> _WHAT THE TASK REQUIRES_: For the data below, restate word for word only the lines from the line containing "# (3.57) letters, and" through the line containing "the carrier repair.", both ends included.

> _PROVIDED INFORMATION_:
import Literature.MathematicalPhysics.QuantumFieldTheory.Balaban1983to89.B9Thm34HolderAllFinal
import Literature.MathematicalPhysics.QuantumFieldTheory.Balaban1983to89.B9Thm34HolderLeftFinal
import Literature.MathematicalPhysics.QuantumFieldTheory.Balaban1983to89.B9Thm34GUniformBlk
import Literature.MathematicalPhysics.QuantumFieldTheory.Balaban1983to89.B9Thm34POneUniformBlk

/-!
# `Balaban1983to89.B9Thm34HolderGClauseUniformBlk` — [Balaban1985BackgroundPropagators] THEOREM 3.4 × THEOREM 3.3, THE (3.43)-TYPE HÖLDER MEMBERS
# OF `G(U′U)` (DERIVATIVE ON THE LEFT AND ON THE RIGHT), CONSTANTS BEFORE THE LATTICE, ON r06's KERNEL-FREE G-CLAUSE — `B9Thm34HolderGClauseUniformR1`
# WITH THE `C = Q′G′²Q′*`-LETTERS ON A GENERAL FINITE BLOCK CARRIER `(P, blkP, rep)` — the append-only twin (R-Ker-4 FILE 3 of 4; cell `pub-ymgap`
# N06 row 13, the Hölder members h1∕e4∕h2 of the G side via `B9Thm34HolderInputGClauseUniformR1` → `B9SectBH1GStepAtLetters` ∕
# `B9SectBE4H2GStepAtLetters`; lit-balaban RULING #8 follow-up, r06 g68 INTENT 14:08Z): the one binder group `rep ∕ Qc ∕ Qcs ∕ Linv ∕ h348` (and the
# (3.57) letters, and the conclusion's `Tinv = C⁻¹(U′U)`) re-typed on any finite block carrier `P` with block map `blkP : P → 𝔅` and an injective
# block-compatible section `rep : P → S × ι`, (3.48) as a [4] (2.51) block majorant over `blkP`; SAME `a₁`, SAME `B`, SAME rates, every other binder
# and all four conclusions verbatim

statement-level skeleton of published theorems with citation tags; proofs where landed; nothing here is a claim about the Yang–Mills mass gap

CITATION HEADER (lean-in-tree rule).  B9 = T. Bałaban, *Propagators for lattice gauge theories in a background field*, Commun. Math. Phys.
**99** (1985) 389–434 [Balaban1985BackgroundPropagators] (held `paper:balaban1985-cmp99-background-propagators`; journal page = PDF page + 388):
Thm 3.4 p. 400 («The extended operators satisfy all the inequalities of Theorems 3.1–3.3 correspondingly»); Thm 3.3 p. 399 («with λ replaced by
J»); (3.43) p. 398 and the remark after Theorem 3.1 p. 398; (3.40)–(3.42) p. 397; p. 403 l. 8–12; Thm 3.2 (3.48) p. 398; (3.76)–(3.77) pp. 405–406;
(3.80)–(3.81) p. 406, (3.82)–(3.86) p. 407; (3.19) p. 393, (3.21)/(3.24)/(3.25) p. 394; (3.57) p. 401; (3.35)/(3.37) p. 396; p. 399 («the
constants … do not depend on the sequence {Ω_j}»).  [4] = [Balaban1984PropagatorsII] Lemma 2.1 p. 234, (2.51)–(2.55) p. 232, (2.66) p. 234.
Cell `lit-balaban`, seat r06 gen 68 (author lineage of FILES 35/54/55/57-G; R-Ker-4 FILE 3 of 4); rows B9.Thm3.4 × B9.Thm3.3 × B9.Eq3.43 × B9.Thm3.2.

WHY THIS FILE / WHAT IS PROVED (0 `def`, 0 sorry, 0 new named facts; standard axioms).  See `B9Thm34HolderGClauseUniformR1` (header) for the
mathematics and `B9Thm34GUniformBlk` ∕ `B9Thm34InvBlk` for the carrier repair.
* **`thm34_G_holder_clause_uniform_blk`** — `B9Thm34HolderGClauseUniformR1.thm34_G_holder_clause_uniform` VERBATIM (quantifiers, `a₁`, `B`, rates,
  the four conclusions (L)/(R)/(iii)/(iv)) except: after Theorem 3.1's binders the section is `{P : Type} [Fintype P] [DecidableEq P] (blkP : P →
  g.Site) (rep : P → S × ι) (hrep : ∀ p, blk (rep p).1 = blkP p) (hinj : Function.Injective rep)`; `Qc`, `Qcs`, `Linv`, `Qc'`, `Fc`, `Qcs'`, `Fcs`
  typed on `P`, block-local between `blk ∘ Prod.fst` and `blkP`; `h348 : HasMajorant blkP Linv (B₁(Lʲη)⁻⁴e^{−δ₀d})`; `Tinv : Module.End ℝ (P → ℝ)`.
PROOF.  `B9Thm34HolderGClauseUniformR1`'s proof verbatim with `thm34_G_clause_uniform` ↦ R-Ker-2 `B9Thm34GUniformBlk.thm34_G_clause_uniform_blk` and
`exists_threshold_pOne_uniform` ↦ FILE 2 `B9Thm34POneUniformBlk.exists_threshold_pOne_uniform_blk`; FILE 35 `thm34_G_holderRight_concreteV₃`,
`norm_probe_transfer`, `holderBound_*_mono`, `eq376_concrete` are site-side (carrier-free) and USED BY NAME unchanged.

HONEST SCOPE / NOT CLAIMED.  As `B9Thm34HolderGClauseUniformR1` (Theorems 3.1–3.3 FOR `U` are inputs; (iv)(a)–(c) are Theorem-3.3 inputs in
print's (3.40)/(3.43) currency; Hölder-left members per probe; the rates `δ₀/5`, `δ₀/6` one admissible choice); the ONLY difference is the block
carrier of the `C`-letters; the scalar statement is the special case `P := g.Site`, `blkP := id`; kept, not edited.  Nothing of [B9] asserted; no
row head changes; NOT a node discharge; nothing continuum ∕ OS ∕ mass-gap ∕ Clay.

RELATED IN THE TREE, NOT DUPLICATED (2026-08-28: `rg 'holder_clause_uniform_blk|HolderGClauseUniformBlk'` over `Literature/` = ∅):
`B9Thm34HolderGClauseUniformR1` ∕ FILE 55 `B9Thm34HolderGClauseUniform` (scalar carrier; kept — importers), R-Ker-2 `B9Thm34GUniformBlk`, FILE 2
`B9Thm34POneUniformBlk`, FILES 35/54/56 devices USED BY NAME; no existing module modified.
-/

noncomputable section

> _EXERCISE RESULT_:
# (3.57) letters, and the conclusion's `Tinv = C⁻¹(U′U)`) re-typed on any finite block carrier `P` with block map `blkP : P → 𝔅` and an injective
# block-compatible section `rep : P → S × ι`, (3.48) as a [4] (2.51) block majorant over `blkP`; SAME `a₁`, SAME `B`, SAME rates, every other binder
# and all four conclusions verbatim

statement-level skeleton of published theorems with citation tags; proofs where landed; nothing here is a claim about the Yang–Mills mass gap

CITATION HEADER (lean-in-tree rule).  B9 = T. Bałaban, *Propagators for lattice gauge theories in a background field*, Commun. Math. Phys.
**99** (1985) 389–434 [Balaban1985BackgroundPropagators] (held `paper:balaban1985-cmp99-background-propagators`; journal page = PDF page + 388):
Thm 3.4 p. 400 («The extended operators satisfy all the inequalities of Theorems 3.1–3.3 correspondingly»); Thm 3.3 p. 399 («with λ replaced by
J»); (3.43) p. 398 and the remark after Theorem 3.1 p. 398; (3.40)–(3.42) p. 397; p. 403 l. 8–12; Thm 3.2 (3.48) p. 398; (3.76)–(3.77) pp. 405–406;
(3.80)–(3.81) p. 406, (3.82)–(3.86) p. 407; (3.19) p. 393, (3.21)/(3.24)/(3.25) p. 394; (3.57) p. 401; (3.35)/(3.37) p. 396; p. 399 («the
constants … do not depend on the sequence {Ω_j}»).  [4] = [Balaban1984PropagatorsII] Lemma 2.1 p. 234, (2.51)–(2.55) p. 232, (2.66) p. 234.
Cell `lit-balaban`, seat r06 gen 68 (author lineage of FILES 35/54/55/57-G; R-Ker-4 FILE 3 of 4); rows B9.Thm3.4 × B9.Thm3.3 × B9.Eq3.43 × B9.Thm3.2.

WHY THIS FILE / WHAT IS PROVED (0 `def`, 0 sorry, 0 new named facts; standard axioms).  See `B9Thm34HolderGClauseUniformR1` (header) for the
mathematics and `B9Thm34GUniformBlk` ∕ `B9Thm34InvBlk` for the carrier repair.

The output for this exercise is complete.